[Data extracted from a collection]
^^^^
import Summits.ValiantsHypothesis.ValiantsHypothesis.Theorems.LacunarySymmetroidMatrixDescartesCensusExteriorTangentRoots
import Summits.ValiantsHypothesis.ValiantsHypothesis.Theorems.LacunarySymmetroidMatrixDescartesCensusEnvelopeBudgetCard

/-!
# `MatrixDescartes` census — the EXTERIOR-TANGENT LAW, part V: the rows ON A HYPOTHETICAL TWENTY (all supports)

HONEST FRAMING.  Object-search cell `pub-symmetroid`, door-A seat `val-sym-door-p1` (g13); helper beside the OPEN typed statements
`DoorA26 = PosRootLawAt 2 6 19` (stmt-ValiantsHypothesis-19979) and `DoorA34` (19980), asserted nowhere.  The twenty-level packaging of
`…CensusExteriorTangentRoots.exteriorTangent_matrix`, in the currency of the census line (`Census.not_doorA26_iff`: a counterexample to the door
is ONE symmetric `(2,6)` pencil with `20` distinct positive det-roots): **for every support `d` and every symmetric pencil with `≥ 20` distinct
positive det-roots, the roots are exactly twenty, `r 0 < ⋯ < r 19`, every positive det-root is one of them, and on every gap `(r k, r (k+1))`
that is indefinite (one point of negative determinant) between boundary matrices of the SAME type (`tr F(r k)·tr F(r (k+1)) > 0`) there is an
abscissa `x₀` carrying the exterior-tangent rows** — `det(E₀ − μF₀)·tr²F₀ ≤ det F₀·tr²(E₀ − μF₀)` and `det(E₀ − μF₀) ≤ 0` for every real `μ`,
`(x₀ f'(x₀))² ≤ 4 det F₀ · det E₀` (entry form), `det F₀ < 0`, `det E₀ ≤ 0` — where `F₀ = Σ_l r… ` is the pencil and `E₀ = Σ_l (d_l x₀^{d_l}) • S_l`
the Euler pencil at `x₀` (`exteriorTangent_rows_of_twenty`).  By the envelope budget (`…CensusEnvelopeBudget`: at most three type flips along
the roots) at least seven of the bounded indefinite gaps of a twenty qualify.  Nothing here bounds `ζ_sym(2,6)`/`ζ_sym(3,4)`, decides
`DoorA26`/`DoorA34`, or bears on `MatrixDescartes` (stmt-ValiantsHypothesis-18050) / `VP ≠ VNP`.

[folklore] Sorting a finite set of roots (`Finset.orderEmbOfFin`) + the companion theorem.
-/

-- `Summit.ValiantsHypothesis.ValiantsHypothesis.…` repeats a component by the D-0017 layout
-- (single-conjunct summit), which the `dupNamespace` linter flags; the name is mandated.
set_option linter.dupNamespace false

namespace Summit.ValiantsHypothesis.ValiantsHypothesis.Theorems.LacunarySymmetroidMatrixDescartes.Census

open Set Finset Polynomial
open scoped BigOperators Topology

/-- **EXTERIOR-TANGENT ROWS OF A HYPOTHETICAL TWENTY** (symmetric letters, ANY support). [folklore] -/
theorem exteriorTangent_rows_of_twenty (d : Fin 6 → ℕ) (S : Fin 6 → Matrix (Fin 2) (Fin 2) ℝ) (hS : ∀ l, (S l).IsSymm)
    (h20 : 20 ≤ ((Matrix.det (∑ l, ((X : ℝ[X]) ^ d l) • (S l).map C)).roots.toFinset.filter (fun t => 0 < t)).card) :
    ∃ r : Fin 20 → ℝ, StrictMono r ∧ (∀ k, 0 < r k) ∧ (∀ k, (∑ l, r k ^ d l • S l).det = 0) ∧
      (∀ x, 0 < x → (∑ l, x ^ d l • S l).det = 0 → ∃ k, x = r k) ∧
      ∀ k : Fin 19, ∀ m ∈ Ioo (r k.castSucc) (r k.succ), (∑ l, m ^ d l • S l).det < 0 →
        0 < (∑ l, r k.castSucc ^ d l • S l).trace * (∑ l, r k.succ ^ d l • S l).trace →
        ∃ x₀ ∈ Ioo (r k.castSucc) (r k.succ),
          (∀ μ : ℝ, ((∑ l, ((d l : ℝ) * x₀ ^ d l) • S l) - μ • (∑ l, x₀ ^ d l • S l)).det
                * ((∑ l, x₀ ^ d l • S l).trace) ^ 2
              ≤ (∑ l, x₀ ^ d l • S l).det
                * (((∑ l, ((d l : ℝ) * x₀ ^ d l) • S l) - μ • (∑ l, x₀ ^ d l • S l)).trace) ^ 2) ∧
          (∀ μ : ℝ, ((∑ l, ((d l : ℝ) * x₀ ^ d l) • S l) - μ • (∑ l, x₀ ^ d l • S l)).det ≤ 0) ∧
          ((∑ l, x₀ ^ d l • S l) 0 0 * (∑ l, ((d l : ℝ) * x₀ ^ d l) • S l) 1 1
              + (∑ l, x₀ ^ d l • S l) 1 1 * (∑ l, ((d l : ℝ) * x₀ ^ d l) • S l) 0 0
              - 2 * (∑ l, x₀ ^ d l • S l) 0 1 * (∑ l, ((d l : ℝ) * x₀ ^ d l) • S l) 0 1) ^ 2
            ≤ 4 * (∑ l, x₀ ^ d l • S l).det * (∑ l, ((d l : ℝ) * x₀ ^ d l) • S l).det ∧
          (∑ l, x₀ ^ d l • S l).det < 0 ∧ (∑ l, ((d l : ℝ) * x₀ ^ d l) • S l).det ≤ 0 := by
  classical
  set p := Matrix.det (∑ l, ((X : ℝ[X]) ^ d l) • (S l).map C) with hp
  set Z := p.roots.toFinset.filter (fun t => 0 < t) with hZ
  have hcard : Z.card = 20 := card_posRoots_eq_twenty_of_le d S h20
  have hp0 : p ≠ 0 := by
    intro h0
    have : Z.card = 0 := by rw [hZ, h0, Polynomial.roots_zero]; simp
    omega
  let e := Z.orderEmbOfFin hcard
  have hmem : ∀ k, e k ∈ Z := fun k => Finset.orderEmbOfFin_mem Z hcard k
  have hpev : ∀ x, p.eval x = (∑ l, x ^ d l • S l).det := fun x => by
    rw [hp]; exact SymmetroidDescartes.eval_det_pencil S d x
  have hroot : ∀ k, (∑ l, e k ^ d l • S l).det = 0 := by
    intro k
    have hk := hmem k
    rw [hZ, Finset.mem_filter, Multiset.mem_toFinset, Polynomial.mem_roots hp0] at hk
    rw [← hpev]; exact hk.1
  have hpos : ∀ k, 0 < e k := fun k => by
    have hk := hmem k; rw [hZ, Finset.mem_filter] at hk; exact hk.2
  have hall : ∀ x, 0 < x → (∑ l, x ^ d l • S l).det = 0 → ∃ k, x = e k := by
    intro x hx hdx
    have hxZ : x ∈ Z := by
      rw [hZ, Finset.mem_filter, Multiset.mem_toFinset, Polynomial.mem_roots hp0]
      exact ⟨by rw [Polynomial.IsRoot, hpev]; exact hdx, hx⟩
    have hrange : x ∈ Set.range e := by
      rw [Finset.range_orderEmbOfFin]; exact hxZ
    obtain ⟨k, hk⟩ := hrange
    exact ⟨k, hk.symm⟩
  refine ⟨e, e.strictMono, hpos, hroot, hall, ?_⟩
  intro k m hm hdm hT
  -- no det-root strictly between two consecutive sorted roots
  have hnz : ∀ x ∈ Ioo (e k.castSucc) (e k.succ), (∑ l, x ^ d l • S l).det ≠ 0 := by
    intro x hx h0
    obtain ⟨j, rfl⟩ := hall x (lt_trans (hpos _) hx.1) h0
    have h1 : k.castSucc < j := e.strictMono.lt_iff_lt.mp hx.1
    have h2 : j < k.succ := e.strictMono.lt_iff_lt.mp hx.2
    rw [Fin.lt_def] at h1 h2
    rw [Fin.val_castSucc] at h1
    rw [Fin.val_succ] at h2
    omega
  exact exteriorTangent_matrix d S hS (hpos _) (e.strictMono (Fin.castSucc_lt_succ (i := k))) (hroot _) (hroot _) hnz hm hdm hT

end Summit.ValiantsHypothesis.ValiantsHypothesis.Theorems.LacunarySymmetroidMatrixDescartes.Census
^^^^
# WORK ITEM:
Taking the lines above, repeat exactly those from the line that contains "(h20 : 20 ≤" through the line that contains "l).det = 0) ∧", and both of those lines as well. Include nothing else.

# YOUR SOLUTION:
    (h20 : 20 ≤ ((Matrix.det (∑ l, ((X : ℝ[X]) ^ d l) • (S l).map C)).roots.toFinset.filter (fun t => 0 < t)).card) :
    ∃ r : Fin 20 → ℝ, StrictMono r ∧ (∀ k, 0 < r k) ∧ (∀ k, (∑ l, r k ^ d l • S l).det = 0) ∧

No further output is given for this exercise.